Value of the function $\phi=c_1 \chi_{I_1} + c_2 \chi_{I_2}$

Question

Lets say I have the function $\phi=c_1 \chi_{I_1} + c_2 \chi_{I_2}$

When $I_1$ and $I_2$ are disjont, why does $\phi$ take the constant value of $c_1$ at the point of $I_1$ and the constant value of $I_2$ at the point of $I_2$?

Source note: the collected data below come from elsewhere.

import Summits.KontsevichZagierPeriods.Zeta5Search.Certificates.RecordRayDenominatorsAtlas27Cells
import HarnessLib

/-!
# ζ(5) search — the record ray's DENOMINATORS, X-b: the 27-window atlas and the hypothesis-free exponent `0.5799` (TYPER g15)

HONEST FRAMING: systematic search; no irrationality claim unless certified.

OUR work (Summit side; typer seat, generation 15).  The atlas of file IX refined with the PROVED record cells B, A, C, D of
the tree (`AtlasCellRecB.holds`, `CellA.recordCellA`, `CellC.recordCellC`, `CellD.recordCellD`; windows of file X-a):
`Φ_n = ∏_i (∏_{A_i n < p ≤ B_i n} p)^{k_i}` over 27 windows, `MY n = M0 n / Φ_n`: `MY·P_n ∈ ℤ`, `MY·Q(a·n) ∈ ℤ`
(`multiWindowProd_dvd_int`, window by window), `Φ_n ≥ e^{(414253 / 1560 − ε)n}` by the prime number theorem
(`Σ k_i(B_i − A_i) = 414253 / 1560 = 265.5468`), so `MY n ≤ e^{(115.9764 + ε)n}` and

* `record_exponent_atlas27` — **hypothesis-free: for every `0 ≤ γ ≤ 0.5799`, eventually `|ζ(5) − P_n/Q(a·n)| < 1/q_n^γ`** with
  the integers `p_n = MY n·P_n`, `q_n = MY n·|Q(a·n)|` (files IV/VII/IX: `0.4949`/`0.536`/`0.5525`; Brown–Zudilin print `0.86`
  from the observed laws (28)–(30)).

No irrationality content (`γ < 1`).
-/

noncomputable section

open Finset Real Filter Topology

namespace Summit.KontsevichZagierPeriods.Zeta5Search.RecordRay

open Summit.KontsevichZagierPeriods.Zeta5Search.DualSeries
open Summit.KontsevichZagierPeriods.Zeta5Search.DualSeriesDenominators
open Summit.KontsevichZagierPeriods.Zeta5Search.WedgeDictionary
open Summit.KontsevichZagierPeriods.Zeta5Search.DualSeriesLemma19 (bRecord)
open Literature.NumberTheory.Irrationality.Hata1992
open Literature.NumberTheory.Transcendental (zetaValue)

/-- The windows are genuine intervals (integer table, by evaluation). -/
theorem AZy_le_BZy : ∀ i : Fin 27, AZy i ≤ BZy i := by decide

/-- The windows are pairwise separated (integer table, by evaluation). -/
theorem windowsY_separated : ∀ i j : Fin 27, i ≠ j → BZy i ≤ AZy j ∨ BZy j ≤ AZy i := by decide

/-- `Σ_i k_i (BZ_i − AZ_i) = 1242759` (`= 4680 · 414253 / 1560`; integer table, by evaluation). -/
theorem window_rateZy : ∑ i : Fin 27, wQy i * (BZy i - AZy i) = 1242759 := by decide

/-- The window factor `Φ_n`. -/
def corrY (n : ℕ) : ℕ := multiWindowProd Finset.univ AwinY BwinY wQy n

/-- **The multiplier** `MY n = M0 n / Φ_n`. -/
def MY (n : ℕ) : ℚ := M0 n / (corrY n : ℚ)

/-- `Φ_n > 0`. -/
theorem corrY_pos (n : ℕ) : 0 < corrY n := multiWindowProd_pos _ _ _ _ _

/-- `0 < MY n`. -/
theorem MY_pos (n : ℕ) : 0 < MY n := div_pos (M0_pos n) (by exact_mod_cast corrY_pos n)

/-- `0 ≤ A_i ≤ B_i` over `ℝ`. -/
theorem AwinY_le_BwinY : ∀ i ∈ (Finset.univ : Finset (Fin 27)), 0 ≤ AwinY i ∧ AwinY i ≤ BwinY i := by
  intro i _
  have h : (AZy i : ℝ) ≤ BZy i := by exact_mod_cast AZy_le_BZy i
  refine ⟨by unfold AwinY; positivity, ?_⟩
  unfold AwinY BwinY
  exact div_le_div_of_nonneg_right h (by norm_num)

/-- `Σ_i k_i (B_i − A_i) = 414253 / 1560` over `ℝ`. -/
theorem window_rateY : ∑ i ∈ (Finset.univ : Finset (Fin 27)), (wQy i : ℝ) * (BwinY i - AwinY i) = 414253 / 1560 := by
  have h : ∀ i : Fin 27, (wQy i : ℝ) * (BwinY i - AwinY i) = ((wQy i * (BZy i - AZy i) : ℕ) : ℝ) / 4680 := by
    intro i
    have hle := AZy_le_BZy i
    unfold AwinY BwinY
    push_cast [Nat.cast_sub hle]
    ring
  rw [Finset.sum_congr rfl fun i _ => h i, ← Finset.sum_div]
  have hz : ((∑ i : Fin 27, wQy i * (BZy i - AZy i) : ℕ) : ℝ) = 1242759 := by exact_mod_cast window_rateZy
  rw [← Nat.cast_sum, hz]
  norm_num

/-- A prime of window `i`: prime, `A_i n < p ≤ B_i n`. -/
theorem windowY_prime {n : ℕ} {i : Fin 27} {p : ℕ} (hp : p ∈ windowPrimes (AwinY i) (BwinY i) n) :
    p.Prime ∧ AwinY i * n < p ∧ (p : ℝ) ≤ BwinY i * n :=
  (mem_windowPrimes_iff (AwinY_le_BwinY i (Finset.mem_univ _)).1).1 hp

/-- The windows are pairwise disjoint. -/
theorem windowsY_disjoint (n : ℕ) : ∀ i ∈ (Finset.univ : Finset (Fin 27)), ∀ j ∈ (Finset.univ : Finset (Fin 27)), i ≠ j →
    Disjoint (windowPrimes (AwinY i) (BwinY i) n) (windowPrimes (AwinY j) (BwinY j) n) := by
  intro i _ j _ hij
  rw [Finset.disjoint_left]
  intro p hpi hpj
  obtain ⟨-, a1, b1⟩ := windowY_prime hpi
  obtain ⟨-, a2, b2⟩ := windowY_prime hpj
  have hn : (0 : ℝ) ≤ n := Nat.cast_nonneg n
  rcases windowsY_separated i j hij with h | h
  · have h' : BwinY i ≤ AwinY j := by
      unfold AwinY BwinY; exact div_le_div_of_nonneg_right (by exact_mod_cast h) (by norm_num)
    nlinarith [mul_le_mul_of_nonneg_right h' hn]
  · have h' : BwinY j ≤ AwinY i := by
      unfold AwinY BwinY; exact div_le_div_of_nonneg_right (by exact_mod_cast h) (by norm_num)
    nlinarith [mul_le_mul_of_nonneg_right h' hn]

/-- An old window (files VI-a/b/c): the same endpoints in the 20-window tables. -/
theorem win_conv27 {i : Fin 27} {j : Fin 20} (hA : AZy i = AZw j) (hB : BZy i = BZw j) {n p : ℕ}
    (h1 : AwinY i * n < p) (h2 : (p : ℝ) ≤ BwinY i * n) : AwinW j * n < p ∧ (p : ℝ) ≤ BwinW j * n := by
  unfold AwinY at h1; unfold BwinY at h2
  unfold AwinW BwinW
  rw [← hA, ← hB]
  exact ⟨h1, h2⟩

/-- **The window divisibilities** (`n ≥ 42`): for every window `i` and every prime `p` in it, `p^{k_i}` divides the multiplied
wedge and the multiplied Q-minor. -/
theorem windowsY_dvd {n : ℕ} (hn : 42 ≤ n)
    {zW zV zW' zV' zU zU' : ℤ}
    (hzW : dRec n ^ 3 * sharpNormaliser (bRecord n) * coeffW (bRecord n) = zW)
    (hzV : dRec n ^ 6 * sharpNormaliser (bRecord n) * coeffV (bRecord n) = zV)
    (hzW' : dRec n ^ 3 * sharpNormaliser (bRecord' n) * coeffW (bRecord' n) = zW')
    (hzV' : dRec n ^ 6 * sharpNormaliser (bRecord' n) * coeffV (bRecord' n) = zV')
    (hzU : dRec n * sharpNormaliser (bRecord n) * coeffU (bRecord n) = zU)
    (hzU' : dRec n * sharpNormaliser (bRecord' n) * coeffU (bRecord' n) = zU') :
    ∀ i ∈ (Finset.univ : Finset (Fin 27)), ∀ p ∈ windowPrimes (AwinY i) (BwinY i) n,
      ((p : ℤ) ^ wQy i ∣ (zW' * zV - zW * zV')) ∧
      ((p : ℤ) ^ wQy i ∣ ((Nat.lcmUpto (41 * n) : ℤ) ^ 5 * (zU * zW') - (Nat.lcmUpto (41 * n) : ℤ) ^ 5 * (zU' * zW))) := by
  intro i _ p hp
  obtain ⟨hpr, h1, h2⟩ := windowY_prime hp
  fin_cases i
  · obtain ⟨h1', h2'⟩ := win_conv27 (j := 0) (by decide) (by decide) h1 h2
    exact wBig0 hn hpr h1' h2' hzW hzV hzW' hzV' hzU hzU'
  · obtain ⟨h1', h2'⟩ := win_conv27 (j := 1) (by decide) (by decide) h1 h2
    exact wBig1 hn hpr h1' h2' hzW hzV hzW' hzV' hzU hzU'
  · obtain ⟨h1', h2'⟩ := win_conv27 (j := 2) (by decide) (by decide) h1 h2
    exact wBig2 hn hpr h1' h2' hzW hzV hzW' hzV' hzU hzU'
  · obtain ⟨h1', h2'⟩ := win_conv27 (j := 3) (by decide) (by decide) h1 h2
    exact wBig3 hn hpr h1' h2' hzW hzV hzW' hzV' hzU hzU'
  · obtain ⟨h1', h2'⟩ := win_conv27 (j := 4) (by decide) (by decide) h1 h2
    exact wCell0 hn hpr h1' h2' hzW hzV hzW' hzV' hzU hzU'
  · obtain ⟨h1', h2'⟩ := win_conv27 (j := 5) (by decide) (by decide) h1 h2
    exact wCell1 hn hpr h1' h2' hzW hzV hzW' hzV' hzU hzU'
  · obtain ⟨h1', h2'⟩ := win_conv27 (j := 6) (by decide) (by decide) h1 h2
    exact wCell2 hn hpr h1' h2' hzW hzV hzW' hzV' hzU hzU'
  · obtain ⟨h1', h2'⟩ := win_conv27 (j := 7) (by decide) (by decide) h1 h2
    exact wCell3 hn hpr h1' h2' hzW hzV hzW' hzV' hzU hzU'
  · obtain ⟨h1', h2'⟩ := win_conv27 (j := 8) (by decide) (by decide) h1 h2
    exact wCell4 hn hpr h1' h2' hzW hzV hzW' hzV' hzU hzU'
  · obtain ⟨h1', h2'⟩ := win_conv27 (j := 9) (by decide) (by decide) h1 h2
    exact wCell5 hn hpr h1' h2' hzW hzV hzW' hzV' hzU hzU'
  · obtain ⟨h1', h2'⟩ := win_conv27 (j := 10) (by decide) (by decide) h1 h2
    exact wCell6 hn hpr h1' h2' hzW hzV hzW' hzV' hzU hzU'
  · obtain ⟨h1', h2'⟩ := win_conv27 (j := 11) (by decide) (by decide) h1 h2
    exact wCell7 hn hpr h1' h2' hzW hzV hzW' hzV' hzU hzU'
  · obtain ⟨h1', h2'⟩ := win_conv27 (j := 12) (by decide) (by decide) h1 h2
    exact wCell8 hn hpr h1' h2' hzW hzV hzW' hzV' hzU hzU'
  · obtain ⟨h1', h2'⟩ := win_conv27 (j := 13) (by decide) (by decide) h1 h2
    exact wCell9 hn hpr h1' h2' hzW hzV hzW' hzV' hzU hzU'
  · obtain ⟨h1', h2'⟩ := win_conv27 (j := 14) (by decide) (by decide) h1 h2
    exact wCell10 hn hpr h1' h2' hzW hzV hzW' hzV' hzU hzU'
  · obtain ⟨h1', h2'⟩ := win_conv27 (j := 15) (by decide) (by decide) h1 h2
    exact wCell11 hn hpr h1' h2' hzW hzV hzW' hzV' hzU hzU'
  · obtain ⟨h1', h2'⟩ := win_conv27 (j := 16) (by decide) (by decide) h1 h2
    exact wCell12 hn hpr h1' h2' hzW hzV hzW' hzV' hzU hzU'
  · obtain ⟨h1', h2'⟩ := win_conv27 (j := 17) (by decide) (by decide) h1 h2
    exact wCell13 hn hpr h1' h2' hzW hzV hzW' hzV' hzU hzU'
  · obtain ⟨h1', h2'⟩ := win_conv27 (j := 18) (by decide) (by decide) h1 h2
    exact wCell14 hn hpr h1' h2' hzW hzV hzW' hzV' hzU hzU'
  · obtain ⟨h1', h2'⟩ := win_conv27 (j := 19) (by decide) (by decide) h1 h2
    exact wCell15 hn hpr h1' h2' hzW hzV hzW' hzV' hzU hzU'
  · exact wCellY0 hn hpr h1 h2 hzW hzV hzW' hzV' hzU hzU'
  · exact wCellY1 hn hpr h1 h2 hzW hzV hzW' hzV' hzU hzU'
  · exact wCellY2 hn hpr h1 h2 hzW hzV hzW' hzV' hzU hzU'
  · exact wCellY3 hn hpr h1 h2 hzW hzV hzW' hzV' hzU hzU'
  · exact wLawY0 hn hpr h1 h2 hzW hzV hzW' hzV' hzU hzU'
  · exact wLawY1 hn hpr h1 h2 hzW hzV hzW' hzV' hzU hzU'
  · exact wLawY2 hn hpr h1 h2 hzW hzV hzW' hzV' hzU hzU'

/-- **`MY n · P_n ∈ ℤ`** (`n ≥ 42`). -/
theorem MY_mul_recordP_int {n : ℕ} (hn : 42 ≤ n) : ∃ z : ℤ, MY n * recordP n = z := by
  classical
  have hn1 : 1 ≤ n := by omega
  obtain ⟨⟨zU, hzU⟩, ⟨zW, hzW⟩, ⟨zV, hzV⟩, ⟨zU', hzU'⟩, ⟨zW', hzW'⟩, ⟨zV', hzV'⟩⟩ := sharp_ints hn1
  obtain ⟨s, -, hρ⟩ := exists_sign_mul_abs _ (rhoOf_aRec_ne_zero n)
  have habs : |rhoOf (aRec n)| ≠ 0 := abs_ne_zero.2 (rhoOf_aRec_ne_zero n)
  have hdiv : rhoOf (aRec n) / |rhoOf (aRec n)| = s := by rw [div_eq_iff habs]; exact hρ
  have key : M0 n * recordP n = (rhoOf (aRec n) / |rhoOf (aRec n)|) *
      ((dRec n ^ 3 * sharpNormaliser (bRecord' n) * coeffW (bRecord' n)) *
      (dRec n ^ 6 * sharpNormaliser (bRecord n) * coeffV (bRecord n)) -
      (dRec n ^ 3 * sharpNormaliser (bRecord n) * coeffW (bRecord n)) *
      (dRec n ^ 6 * sharpNormaliser (bRecord' n) * coeffV (bRecord' n))) := by
    unfold M0 recordP
    field_simp
  rw [hdiv, hzW, hzV, hzW', hzV'] at key
  have hdvd : ((corrY n : ℕ) : ℤ) ∣ (zW' * zV - zW * zV') := by
    apply multiWindowProd_dvd_int
    · intro i hi p hp
      exact ((windowsY_dvd hn hzW hzV hzW' hzV' hzU hzU') i hi p hp).1
    · exact windowsY_disjoint n
  obtain ⟨q, hq⟩ := hdvd
  refine ⟨s * q, ?_⟩
  have hc : (corrY n : ℚ) ≠ 0 := by exact_mod_cast (corrY_pos n).ne'
  have e : (zW' : ℚ) * zV - zW * zV' = (corrY n : ℚ) * q := by exact_mod_cast hq
  calc MY n * recordP n = M0 n * recordP n / corrY n := by unfold MY; ring
    _ = s * ((zW' : ℚ) * zV - zW * zV') / corrY n := by rw [key]
    _ = ((s * q : ℤ) : ℚ) := by rw [e]; push_cast; field_simp

/-- **`MY n · Q(a·n) ∈ ℤ`** (`n ≥ 42`). -/
theorem MY_mul_recordQ_int {n : ℕ} (hn : 42 ≤ n) : ∃ z : ℤ, MY n * recordQ n = z := by
  classical
  have hn1 : 1 ≤ n := by omega
  obtain ⟨⟨zU, hzU⟩, ⟨zW, hzW⟩, ⟨zV, hzV⟩, ⟨zU', hzU'⟩, ⟨zW', hzW'⟩, ⟨zV', hzV'⟩⟩ := sharp_ints hn1
  obtain ⟨s, -, hρ⟩ := exists_sign_mul_abs _ (rhoOf_aRec_ne_zero n)
  have habs : |rhoOf (aRec n)| ≠ 0 := abs_ne_zero.2 (rhoOf_aRec_ne_zero n)
  have hdiv : rhoOf (aRec n) / |rhoOf (aRec n)| = s := by rw [div_eq_iff habs]; exact hρ
  have hQ := recordQ_eq_wedge hn1
  have key : M0 n * recordQ n = (rhoOf (aRec n) / |rhoOf (aRec n)|) * dRec n ^ 5 *
      ((dRec n * sharpNormaliser (bRecord n) * coeffU (bRecord n)) *
      (dRec n ^ 3 * sharpNormaliser (bRecord' n) * coeffW (bRecord' n)) -
      (dRec n * sharpNormaliser (bRecord' n) * coeffU (bRecord' n)) *
      (dRec n ^ 3 * sharpNormaliser (bRecord n) * coeffW (bRecord n))) := by
    unfold M0
    rw [hQ]
    field_simp
  rw [hdiv, hzU, hzW, hzU', hzW'] at key
  set D : ℤ := (Nat.lcmUpto (41 * n) : ℤ) with hD
  have hdvd : ((corrY n : ℕ) : ℤ) ∣ (D ^ 5 * (zU * zW') - D ^ 5 * (zU' * zW)) := by
    apply multiWindowProd_dvd_int
    · intro i hi p hp
      exact ((windowsY_dvd hn hzW hzV hzW' hzV' hzU hzU') i hi p hp).2
    · exact windowsY_disjoint n
  obtain ⟨q, hq⟩ := hdvd
  refine ⟨s * q, ?_⟩
  have hc : (corrY n : ℚ) ≠ 0 := by exact_mod_cast (corrY_pos n).ne'
  have hDq : (D : ℚ) = dRec n := by rw [hD]; unfold dRec; push_cast; rfl
  have e : (dRec n) ^ 5 * ((zU : ℚ) * zW' - zU' * zW) = (corrY n : ℚ) * q := by
    rw [← hDq]; exact_mod_cast (by rw [← hq]; ring : D ^ 5 * (zU * zW' - zU' * zW) = (corrY n : ℤ) * q)
  calc MY n * recordQ n = M0 n * recordQ n / corrY n := by unfold MY; ring
    _ = s * (dRec n ^ 5 * ((zU : ℚ) * zW' - zU' * zW)) / corrY n := by rw [key]; ring
    _ = ((s * q : ℤ) : ℚ) := by rw [e]; push_cast; field_simp

/-- **Size**: for every `ε > 0`, eventually `MY n ≤ e^{(115.9764 + ε)·n}` (`381.5232 − 265.5468`). -/
theorem eventually_MY_le_exp {ε : ℝ} (hε : 0 < ε) :
    ∀ᶠ n : ℕ in atTop, ((MY n : ℚ) : ℝ) ≤ Real.exp (((3815232 / 10000 - 414253 / 1560 : ℚ) + ε) * n) := by
  have hε2 : 0 < ε / 2 := by positivity
  have hΦ := eventually_exp_le_multiWindowProd (s := (Finset.univ : Finset (Fin 27))) (w := wQy) AwinY_le_BwinY hε2
  filter_upwards [eventually_M0_le_exp hε2, hΦ] with n hM0 hcorr
  rw [window_rateY] at hcorr
  have hcorr' : Real.exp ((414253 / 1560 - ε / 2) * n) ≤ ((corrY n : ℕ) : ℝ) := hcorr
  have hcpos : (0 : ℝ) < ((corrY n : ℕ) : ℝ) := by exact_mod_cast corrY_pos n
  have hcast : ((MY n : ℚ) : ℝ) = ((M0 n : ℚ) : ℝ) / ((corrY n : ℕ) : ℝ) := by
    unfold MY; push_cast; rfl
  rw [hcast]
  calc ((M0 n : ℚ) : ℝ) / ((corrY n : ℕ) : ℝ) ≤ Real.exp ((3815232 / 10000 + ε / 2) * n) / ((corrY n : ℕ) : ℝ) :=
        div_le_div_of_nonneg_right hM0 hcpos.le
    _ ≤ Real.exp ((3815232 / 10000 + ε / 2) * n) / Real.exp ((414253 / 1560 - ε / 2) * n) :=
        div_le_div_of_nonneg_left (Real.exp_pos _).le (Real.exp_pos _) hcorr'
    _ = Real.exp (((3815232 / 10000 - 414253 / 1560 : ℚ) + ε) * n) := by rw [← Real.exp_sub]; push_cast; ring_nf

/-- **THE EXPONENT `0.5799`, hypothesis-free.**  For every `0 ≤ γ ≤ 0.5799`, eventually
`|ζ(5) − P_n/Q(a·n)| < 1/q_n^γ` with the integers `p_n = MY n·P_n`, `q_n = MY n·|Q(a·n)| ≥ 1`.
Arithmetic: `0.5799·(115.9764 + 0.02 + 85.08768884) < 85.08768883 + 31.5452`.  No irrationality content (`γ < 1`). -/
theorem record_exponent_atlas27 {γ : ℝ} (hγ0 : 0 ≤ γ) (hγ : γ ≤ 5799 / 10000) :
    ∀ᶠ n : ℕ in atTop, ∃ p : ℤ, ∃ q : ℕ, 1 ≤ q ∧ (q : ℚ) = MY n * |(recordQ n : ℚ)| ∧ (p : ℚ) = MY n * recordP n ∧
      |zetaValue 5 - (recordP n : ℝ) / (recordQ n : ℝ)| < 1 / (q : ℝ) ^ γ := by
  refine record_exponent_rat (lam := ((3815232 / 10000 - 414253 / 1560 : ℚ) : ℝ) + 2 / 100) MY ?_ hγ0 (by push_cast; nlinarith)
  filter_upwards [eventually_MY_le_exp (show (0 : ℝ) < 2 / 100 by norm_num), eventually_ge_atTop 42] with n hn hn42
  exact ⟨MY_pos n, MY_mul_recordP_int hn42, MY_mul_recordQ_int hn42, hn⟩

end Summit.KontsevichZagierPeriods.Zeta5Search.RecordRay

When $I_1$ and $I_2$ have common points, why does $\phi$ take the value of $c_1+c_2$ at all points of $I_1 \cap I_2$?

Answer 1

Break it down:

In the first case, $I_1 \cap I_2 = \emptyset$. if $x$ is a real number, these are the possibilities:

• $x \in I_1, x \in I_2$: Since $I_1 \cap I_2 = \emptyset$, this is impossible.
• $x \in I_1, x \notin I_2$: since $x \in I_1, \chi_1(x) = 1$. Since $x\notin I_2$, $\chi_2(x) = 0$. So $$\phi(x) = c_1\chi_1(x) + c_2\chi_2(x) = c_1\cdot 1 + c_2\cdot 0 = c_1 + 0 = c_1$$
• $x \notin I_1, x \in I_2$: In this case $\chi_1(x) = 0, \chi_2(x) = 1$. So can you calculate $\phi(x)$ like I did above?
• $x \notin I_1, x \notin I_2$: In this case $\chi_1(x) = 0, \chi_2(x) = 0$. So can you calculate $\phi(x)$ like I did above?

Now in the second case, $I_1 \cap I_2 \ne \emptyset$, so there exists values of $x$ for which $\chi_1(x) = 1$ and $\chi_2(x) = 1$. So can you calculate $\phi(x)$ in this case too?